If I understood a previous thread correctly, more RAM does not necessarily increase speed in 10.2. I have a 256 MB RAM PowerBook g4 400 mhz. Will increasing to 512 or beyond increase speed? I tend to use:

Word
Internet Explorer
Chimera
Mail
OmniOutliner

Many thanks for any clarification. Oh! I have 4 GB free on my harddisk.

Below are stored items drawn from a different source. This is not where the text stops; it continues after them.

import Summits.BirchSwinnertonDyer.Rank1Residual.GaloisImage.KolyvaginFiniteSingularRat
import Summits.BirchSwinnertonDyer.Rank1Residual.GaloisImage.CyclotomicLevelInertiaGenerators
import HarnessLib

/-!
# THEOREM C of row T-DER for `T_p E / ℚ` at an ARBITRARY inertia lift of the generator
# (cell `b2b-bsdres`, n1011 p11 GEN 9; sequel of `KolyvaginFiniteSingularRat`)

HONEST FRAMING (cell `b2b-bsdres`, run/shared/lean/b2b/bsd-rank1-residual/, verbatim in every
file): the goal of the cell is to DELETE the COMBINATION-SHAPED residual classes of the
Birch–Swinnerton-Dyer formula for ALL analytic-rank `≤ 1` elliptic curves over `ℚ` — "full BSD
formula for every rank `≤ 1` curve in class `C`" assembled STRICTLY from published theorems — so
that the rank-`≤ 1` remainder becomes exactly the CONSTRUCTION-SHAPED classes, which are TYPED
(missing-input `Prop`s), NOT attempted. This is not "finishing BSD". Team n1011: research route on
the CONSTRUCTION-SHAPED class X4 / §I N11 (route-1 PORT, (P-DER)); TOOL theorem: NO Euler system is
asserted to exist (it is the hypothesis `hc`), no definition, no named fact, no `sorry`.

## What

The tree's predicate `IsFiniteSingularComparisonWith ρ N fs φ τ` (Rubin PCMI Def. 1.9.6 in Kim's
generator-fixed form, `Literature/…/FiniteSingularComparison.lean`) reads the relation
`w(τ) = Q(φ⁻¹)·z(φ)` at EVERY inertia element `τ` restricting to the fixed generator of
`Gal(ℚ_q(μ_q)/ℚ_q)`, whereas THEOREM C (`apply_sigma_eq_aeval_apply_of_eulerSystem`) evaluates at
the generator `σ_q ∈ I_𝔔` used to build `D_q`.  This file closes the gap:
* `apply_eq_zero_of_mem_inertia_of_resSubgroup_eq` — a cocycle `Φ : Γ_ℚ → T′` whose class
  restricts on an open normal `U` into the image of `red_* : H¹(U, T_pE) → H¹(U, T′)` VANISHES on
  `I_𝔔 ∩ U` (`𝔔 ∣ q`, `q ∤ p` good) as soon as `T′` is unramified at `𝔔`: `Φ|_U = red ∘ x + ∂e`,
  `x(I_𝔔 ∩ U) = 0` by E1 (`Inertia.apply_eq_zero_of_mem_inertia_of_mem_tate`: the weights of
  Frobenius on `T_pE`), `∂e(u) = u e − e = 0`;
* `apply_eq_aeval_apply_of_mem_inertia_of_eulerSystem` — THEOREM C with `σ_q` replaced by ANY
  `τ ∈ I_𝔔` with `σ_q⁻¹ τ ∈ Gal(ℚ̄/ℚ(μ_q))` (same action on `μ_q`), for `T′` unramified at `𝔔`
  (`hX'I`, replacing `hX'σ`): `Φ(τ) = Φ(σ_q) + σ_q Φ(σ_q⁻¹ τ) = Φ(σ_q)` since
  `σ_q⁻¹ τ ∈ I_𝔔 ∩ Gal(ℚ̄/ℚ(μ_{rq}))` (inertia at `q` fixes `μ_ℓ`, `ℓ ≠ q`:
  `CyclotomicLevel.Rat.mem_tameLevel_of_mem_inertia`).
0 defs, 0 facts.  References: K. Rubin, PCMI 18 (2011), Def. 1.9.4, Def. 1.9.6, Prop. 1.9.5;
K. Rubin, *Euler Systems* (2000), Thm. 4.5.4; C.-H. Kim, arXiv:2203.12159, §2.1.2–§2.2.2.
-/

noncomputable section

open CategoryTheory Function Finset Polynomial Field IsDedekindDomain
open scoped NumberField Pointwise
open Literature.NumberTheory.GaloisRepresentations Literature.NumberTheory.EllipticCurves
open Literature.NumberTheory.EllipticCurves (subgroupInclusion subgroupInclusion_apply_coe
  subgroupConj subgroupConj_apply_coe)
open Summit.BirchSwinnertonDyer.Rank1Residual.GaloisImage.CyclotomicLevel
open Rat.HeightOneSpectrum

universe u

namespace Summit.BirchSwinnertonDyer.Rank1Residual.GaloisImage.Derivative.Rat

variable (W : WeierstrassCurve ℚ) [W.IsElliptic] [W.IsGloballyMinimal] (p : ℕ) [Fact p.Prime]
variable [Module.Free ℤ_[p] (W.tateModule p)] [Module.Finite ℤ_[p] (W.tateModule p)]
  [ContinuousSMul ℤ_[p] (W.tateModule p)]

/-- Local notation: `T∞ = T_p E` as a continuous `G_ℚ`-representation. -/
local notation3 "T∞" => WeierstrassCurve.tateGaloisRep W p (W.continuous_galoisRepTate_holds p)

/-- Local notation: `𝐫⟦f, T′, U⟧ = f_* : H¹(U, T_pE) → H¹(U, T′)`. -/
local notation3 (prettyPrint := false) "𝐫⟦" f ", " Tg ", " U "⟧" =>
  ContinuousCohomology.map (ContinuousMonoidHom.id _)
    (X := subgroupRep (ContinuousRep.toTopRep T∞) U)
    (Y := subgroupRep (ContinuousRep.toTopRep Tg) U)
    ((TopRep.resFunctor (Subgroup.subtype U)).map f) 1

omit [W.IsGloballyMinimal] [Module.Free ℤ_[p] (W.tateModule p)]
  [Module.Finite ℤ_[p] (W.tateModule p)] in
/-- **A reduced `T_pE`-class kills inertia.**  Let `U ≤ Γ_ℚ` be open and normal, `q ∤ p` a place
of good reduction, `𝔔 ∣ q`, `red : T_pE ⟶ T′` with `T′` unramified at `𝔔` (`hX'I`).  If the class
of `Φ : Γ_ℚ → T′` restricts on `U` to `red_* x` for some `x ∈ H¹(U, T_pE)`, then `Φ(u) = 0` for
every `u ∈ I_𝔔 ∩ U`: `Φ|_U = red ∘ x̃ + ∂e` with `x̃(u) = 0` (E1, the weights of Frobenius on
`T_pE`) and `∂e(u) = u·e − e = 0`. [cite: Rubin2000, Lemma 4.7.3 / Thm. 4.5.4 (proof)] -/
theorem apply_eq_zero_of_mem_inertia_of_resSubgroup_eq {U : Subgroup (absoluteGaloisGroup ℚ)}
    [U.Normal] (hU : IsOpen (U : Set (absoluteGaloisGroup ℚ))) {q : HeightOneSpectrum (𝓞 ℚ)}
    (hpv : ((p : ℕ) : 𝓞 ℚ) ∉ q.asIdeal) (hgood : W.HasGoodReductionAt q)
    {𝔔 : Ideal (absIntegers (𝓞 ℚ) ℚ)} (h𝔔 : 𝔔 ∈ q.primesAbove)
    {M' : Type} [AddCommGroup M'] [Module ℤ_[p] M'] [TopologicalSpace M'] [IsTopologicalAddGroup M']
    [ContinuousSMul ℤ_[p] M'] {T' : GaloisRep ℚ ℤ_[p] M'} (red : T∞.toTopRep ⟶ T'.toTopRep)
    (hX'I : ∀ u ∈ 𝔔.inertia (absoluteGaloisGroup ℚ), ∀ w : M', T'.toTopRep.ρ u w = w)
    (x : continuousCohomology 1 (subgroupRep T∞.toTopRep U)) (Φ : contOneCocycles T'.toTopRep)
    (hΦ : resSubgroup T'.toTopRep U 1 (oneCocycleClass _ Φ) = 𝐫⟦red, T', U⟧ x)
    {u : absoluteGaloisGroup ℚ} (huI : u ∈ 𝔔.inertia (absoluteGaloisGroup ℚ)) (huU : u ∈ U) :
    Φ.1 u = 0 := by
  obtain ⟨xt, rfl⟩ := oneCocycleClass_surjective _ x
  rw [red_oneCocycleClass red U xt, resSubgroup_oneCocycleClass] at hΦ
  obtain ⟨e, he⟩ := Congruence.exists_forall_apply_eq_add_of_oneCocycleClass_eq T'.toTopRep _ _ hΦ
  have h1 : Φ.1 u = red.hom (xt.1 ⟨u, huU⟩) + (T'.toTopRep.ρ u e - e) := he ⟨u, huU⟩
  rw [h1, Inertia.apply_eq_zero_of_mem_inertia_of_mem_tate W p _ hU hpv hgood xt h𝔔 huI huU,
    map_zero, zero_add, hX'I u huI e, sub_self]

variable (S : Set (HeightOneSpectrum (𝓞 ℚ)))

/-- Local notation: `𝓛` = the cyclotomic Euler-system levels `ℚ(μ_{p^{n+1}}, μ_r)`, `r ∩ S = ∅`. -/
local notation3 "𝓛" => cyclotomicLevelsRat p S

/-- Local notation: `𝐃⟦X, U, τ⟧ ℓ = ∑_{j < ℓ−1} j·(τ_ℓ)_*^j`, Kolyvagin's derivative operator of the
place `ℓ` on `H¹(U, X)` for the generator `τ_ℓ`. -/
local notation3 (prettyPrint := false) "𝐃⟦" X ", " U ", " τ "⟧" =>
  fun ℓ : HeightOneSpectrum (𝓞 ℚ) =>
  ∑ j ∈ Finset.range (((primesEquiv ℓ : Nat.Primes) : ℕ) - 1),
    (j : Module.End ℤ_[p] (continuousCohomology 1 (subgroupRep X U))) *
      (conjMap X U ((τ : HeightOneSpectrum (𝓞 ℚ) → absoluteGaloisGroup ℚ) ℓ) 1).hom.toLinearMap ^ j

/-- Local notation: `𝐏⟦φ⟧ = P(φ⁻¹ | T_pE^*; X) = det(1 − φ⁻¹X | T_pE ⊗ χ_cyc)`, Rubin's Euler
factor. -/
local notation3 "𝐏⟦" φ "⟧" =>
  rubinEulerFactor (WeierstrassCurve.galoisRepTate W p) (cyclotomicCharacterToUnits ℚ p ℤ_[p]) φ

/-- **THEOREM C for `T_p E` over `ℚ` at any inertia lift of the generator** ([Rubin00]
Thm. 4.5.4 with [Rubin2011] Def. 1.9.6): in the situation of
`apply_sigma_eq_aeval_apply_of_eulerSystem` (see that docstring), with `T′` UNRAMIFIED at `𝔔`
(`hX'I`), for every `τ ∈ I_𝔔` acting on `μ_q` as `σ_q` does (`σ_q⁻¹ τ ∈ Gal(ℚ̄/ℚ(μ_q))`) and all
representatives `Φ ∈ κ′`, `Φ_r ∈ κ`: **`Φ(τ) = Q(φ⁻¹) · Φ_r(φ)`**.
[cite: Rubin2000, Thm. 4.5.4] [cite: Rubin2011, Def. 1.9.6 (p. 14)] -/
theorem apply_eq_aeval_apply_of_mem_inertia_of_eulerSystem (hp2 : p ≠ 2)
    {c : ∀ (i : ℕ) (r : (𝓛).Ideals), H1 T∞ ((𝓛).level i r.1)}
    (hc : IsEulerSystem 𝓛 T∞ p c)
    {M' : Type} [AddCommGroup M'] [Module ℤ_[p] M'] [TopologicalSpace M'] [IsTopologicalAddGroup M']
    [ContinuousSMul ℤ_[p] M'] {T' : GaloisRep ℚ ℤ_[p] M'} (red : T∞.toTopRep ⟶ T'.toTopRep)
    {k : ℕ} (hk : 0 < k) (hM : ∀ m : M', ((p : ℤ_[p]) ^ k) • m = 0)
    (r : (𝓛).Ideals) {q : HeightOneSpectrum (𝓞 ℚ)} (hq : q ∈ (𝓛).primes) (hqr : q ∉ r.1)
    (hKol : Kato.IsKolyvaginPrime W p k ((primesEquiv q : Nat.Primes) : ℕ))
    (σ : HeightOneSpectrum (𝓞 ℚ) → absoluteGaloisGroup ℚ)
    (hσ : ∀ ℓ ∈ (r.cons q hq).1, ∀ ℓ₂ ∈ (r.cons q hq).1, ℓ₂ ≠ ℓ → σ ℓ ∈ (𝓛).tameLevel ℓ₂)
    (hcov : ∀ ℓ ∈ (r.cons q hq).1, ∀ g : absoluteGaloisGroup ℚ,
      ∃ j < ((primesEquiv ℓ : Nat.Primes) : ℕ) - 1, (σ ℓ ^ j)⁻¹ * g ∈ (𝓛).tameLevel ℓ)
    (hinj : ∀ ℓ ∈ (r.cons q hq).1, ∀ j₁ < ((primesEquiv ℓ : Nat.Primes) : ℕ) - 1,
      ∀ j₂ < ((primesEquiv ℓ : Nat.Primes) : ℕ) - 1,
        (σ ℓ ^ j₁)⁻¹ * σ ℓ ^ j₂ ∈ (𝓛).tameLevel ℓ → j₁ = j₂)
    {𝔔 : Ideal (absIntegers (𝓞 ℚ) ℚ)} (h𝔔 : 𝔔 ∈ q.primesAbove)
    (hσI : σ q ∈ 𝔔.inertia (absoluteGaloisGroup ℚ))
    {φ : absoluteGaloisGroup ℚ} (hφ : IsArithFrobAt (𝓞 ℚ) φ 𝔔) (hφq : φ ∈ (𝓛).tameLevel q)
    (h0 : ∀ v : T'.toTopRep,
      (∀ u : ((𝓛).level ⊥ (r.cons q hq).1), T'.toTopRep.ρ (u : absoluteGaloisGroup ℚ) v = v) →
        v = 0)
    (hX'I : ∀ u ∈ 𝔔.inertia (absoluteGaloisGroup ℚ), ∀ w : M', T'.toTopRep.ρ u w = w)
    (hPX : ∀ w : M', aeval ((T'.toTopRep.ρ φ⁻¹ : M' →L[ℤ_[p]] M') : Module.End ℤ_[p] M')
      𝐏⟦φ⟧ w = 0)
    (Q : ℤ_[p][X]) (hQ : (Polynomial.X - C 1) * Q = 𝐏⟦φ⟧ - C (𝐏⟦φ⟧.eval 1))
    (comm') (κ' : continuousCohomology 1 T'.toTopRep)
    (hκ' : resSubgroup T'.toTopRep ((𝓛).level ⊥ (r.cons q hq).1) 1 κ' =
      ((r.cons q hq).1.noncommProd 𝐃⟦T'.toTopRep, ((𝓛).level ⊥ (r.cons q hq).1), σ⟧ comm')
        (𝐫⟦red, T', ((𝓛).level ⊥ (r.cons q hq).1)⟧ (c ⊥ (r.cons q hq))))
    (comm) (κ : continuousCohomology 1 T'.toTopRep)
    (hκ : resSubgroup T'.toTopRep ((𝓛).level ⊥ r.1) 1 κ =
      (r.1.noncommProd 𝐃⟦T'.toTopRep, ((𝓛).level ⊥ r.1), σ⟧ comm)
        (𝐫⟦red, T', ((𝓛).level ⊥ r.1)⟧ (c ⊥ r)))
    (Φ : contOneCocycles T'.toTopRep) (hΦ : oneCocycleClass _ Φ = κ')
    (Φr : contOneCocycles T'.toTopRep) (hΦr : oneCocycleClass _ Φr = κ)
    {τ : absoluteGaloisGroup ℚ} (hτ : τ ∈ 𝔔.inertia (absoluteGaloisGroup ℚ))
    (hτσ : (σ q)⁻¹ * τ ∈ (𝓛).tameLevel q) :
    Φ.1 τ = aeval ((T'.toTopRep.ρ φ⁻¹ : M' →L[ℤ_[p]] M') : Module.End ℤ_[p] M') Q (Φr.1 φ) := by
  classical
  -- THEOREM C at the generator `σ_q`
  have hC := apply_sigma_eq_aeval_apply_of_eulerSystem W S hp2 hc red hk hM r hq hqr hKol σ hσ hcov
    hinj h𝔔 hσI hφ hφq h0 (fun w => hX'I _ hσI w) hPX Q hQ comm' κ' hκ' comm κ hκ Φ hΦ Φr hΦr
  -- the Kolyvagin prime
  have hq'p : ((primesEquiv q : Nat.Primes) : ℕ).Prime := (primesEquiv q).2
  have hne : ((primesEquiv q : Nat.Primes) : ℕ) ≠ p := hKol.ne
  have hgood : W.HasGoodReductionAt q :=
    CyclotomicLevel.Rat.hasGoodReductionAt_of_isKolyvaginPrime W hKol
  have hpv : ((p : ℕ) : 𝓞 ℚ) ∉ q.asIdeal :=
    Rat.natCast_not_mem_asIdeal_of_not_dvd fun h =>
      hne ((Nat.prime_dvd_prime_iff_eq hq'p (Fact.out : p.Prime)).mp h)
  -- `u := σ_q⁻¹ τ ∈ I_𝔔 ∩ Gal(ℚ̄/ℚ(μ_{rq}))`
  have hqins : q ∈ (r.cons q hq).1 := Finset.mem_insert_self q r.1
  have hrins : ∀ ℓ ∈ r.1, ℓ ∈ (r.cons q hq).1 := fun ℓ hℓ => Finset.mem_insert_of_mem hℓ
  have hrq : ∀ ℓ ∈ r.1, ℓ ≠ q := fun ℓ hℓ h => hqr (h ▸ hℓ)
  have huI : (σ q)⁻¹ * τ ∈ 𝔔.inertia (absoluteGaloisGroup ℚ) :=
    Subgroup.mul_mem _ (Subgroup.inv_mem _ hσI) hτ
  have huU : (σ q)⁻¹ * τ ∈ ((𝓛).level ⊥ (r.cons q hq).1) := by
    change (σ q)⁻¹ * τ ∈ (𝓛).level ⊥ (insert q r.1)
    refine mem_level_of_forall 𝓛 (by rw [(𝓛).pLevel_bot]; exact Subgroup.mem_top _)
      fun ℓ hℓ => ?_
    rcases Finset.mem_insert.mp hℓ with rfl | hℓ
    · exact hτσ
    · exact Subgroup.mul_mem _ (Subgroup.inv_mem _ (hσ q hqins ℓ (hrins ℓ hℓ) (hrq ℓ hℓ)))
        (CyclotomicLevel.Rat.mem_tameLevel_of_mem_inertia p S h𝔔 hτ (hrq ℓ hℓ))
  -- `res κ′ = red_* (D_{rq} c_{rq})` at the `T`-level
  have commT : (((r.cons q hq).1 : Finset _) : Set (HeightOneSpectrum (𝓞 ℚ))).Pairwise fun a b =>
      Commute (𝐃⟦T∞.toTopRep, ((𝓛).level ⊥ (r.cons q hq).1), σ⟧ a)
        (𝐃⟦T∞.toTopRep, ((𝓛).level ⊥ (r.cons q hq).1), σ⟧ b) :=
    pairwise_commute_deriv (T' := T∞) ⊥ (r.cons q hq).1 σ
      (fun ℓ => ((primesEquiv ℓ : Nat.Primes) : ℕ) - 1)
  have hres : resSubgroup T'.toTopRep ((𝓛).level ⊥ (r.cons q hq).1) 1 (oneCocycleClass _ Φ) =
      𝐫⟦red, T', ((𝓛).level ⊥ (r.cons q hq).1)⟧
        (((r.cons q hq).1.noncommProd 𝐃⟦T∞.toTopRep, ((𝓛).level ⊥ (r.cons q hq).1), σ⟧ commT)
          (c ⊥ (r.cons q hq))) := by
    rw [hΦ, hκ']
    exact (apply_noncommProd_apply_eq_of_comm
      (𝐫⟦red, T', ((𝓛).level ⊥ (r.cons q hq).1)⟧).hom.toLinearMap (r.cons q hq).1 commT comm'
      (fun ℓ _ v => apply_deriv_apply_eq_of_comm _ (fun w => red_conjMap red (σ ℓ) w) _ v)
      (c ⊥ (r.cons q hq))).symm
  have h0u : Φ.1 ((σ q)⁻¹ * τ) = 0 :=
    apply_eq_zero_of_mem_inertia_of_resSubgroup_eq W p ((𝓛).isOpen_level ⊥ _) hpv hgood h𝔔 red
      hX'I _ Φ hres huI huU
  -- `Φ(τ) = Φ(σ_q) + σ_q Φ(σ_q⁻¹ τ) = Φ(σ_q)`
  calc Φ.1 τ = Φ.1 (σ q * ((σ q)⁻¹ * τ)) := by rw [mul_inv_cancel_left]
    _ = Φ.1 (σ q) + T'.toTopRep.ρ (σ q) (Φ.1 ((σ q)⁻¹ * τ)) := Φ.2 _ _
    _ = Φ.1 (σ q) := by rw [h0u, map_zero, add_zero]
    _ = _ := hC

end Summit.BirchSwinnertonDyer.Rank1Residual.GaloisImage.Derivative.Rat

end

Thanks.

edurbrow@earthlink.net


----------



## Satcomer (Oct 14, 2002)

It did on my Powerbook G4 400Mhz.


----------



## Rhino_G3 (Oct 14, 2002)

if you have 256 you will more than likely notice a performance gain in more ram.  I recently upgraded from 256 to 512 on my B&W G3 and it did make a difference.  Mostly because I had a ton of Virtual memory swapping when changing apps.  With the price of RAM these days you might as well.  It's not going to hurt anything


----------



## Total Konfuzion (Oct 14, 2002)

You want as much ram as you can afford.  10.2 eats up ram like crazy.  All your windows are stored in ram, everything is dependant on ram..well almost everything.  512mb is the sweet spot with 10.2


----------



## Jeffo (Oct 15, 2002)

I am still on X.1.5 but i upgraded my ibook from 384 to 640 and i really only noticed a difference when i had alot of programs open or if i was using photoshop with alot of large files and such.

jeffo


----------



## Factor41 (Oct 16, 2002)

10.2 feels snappier on my Powerbook G3 upgraded from 192 to 384Mb. Not hugely noticeable as a performance jump, but it all just feels... better. Don't think it'd keep getting better and better tho, don't see any point going past 1152 in my G4!


----------



## neutrino23 (Oct 23, 2002)

Open the Terminal and type vm_stat. It will show you statistics for use of the HD for swapping out parts of memory. If you have lots of memory relative to the demands of your software this will be small or zero. If you run RAM intensive applications this will be nonzero. You can check it from time to time after running different apps to calibrate your understanding of these numbers.


----------



## Durbrow (Oct 24, 2002)

I did a vm stat in Terminal after upgrading from 256 to 700+ and here is what I get:

Mach Virtual Memory Statistics: (page size of 4096 bytes)
Pages free:                    88941.
Pages active:                  48801.
Pages inactive:                39872.
Pages wired down:              18994.
"Translation faults":       12491796.
Pages copy-on-write:           44524.
Pages zero filled:           1192465.
Pages reactivated:             58613.
Pageins:                       13265.
Pageouts:                        918.
Object cache: 24686 hits of 541096 lookups (4% hit rate)

Can you tell me exactly what I am looking for? I am new to terminal/darwin. Thanks.


----------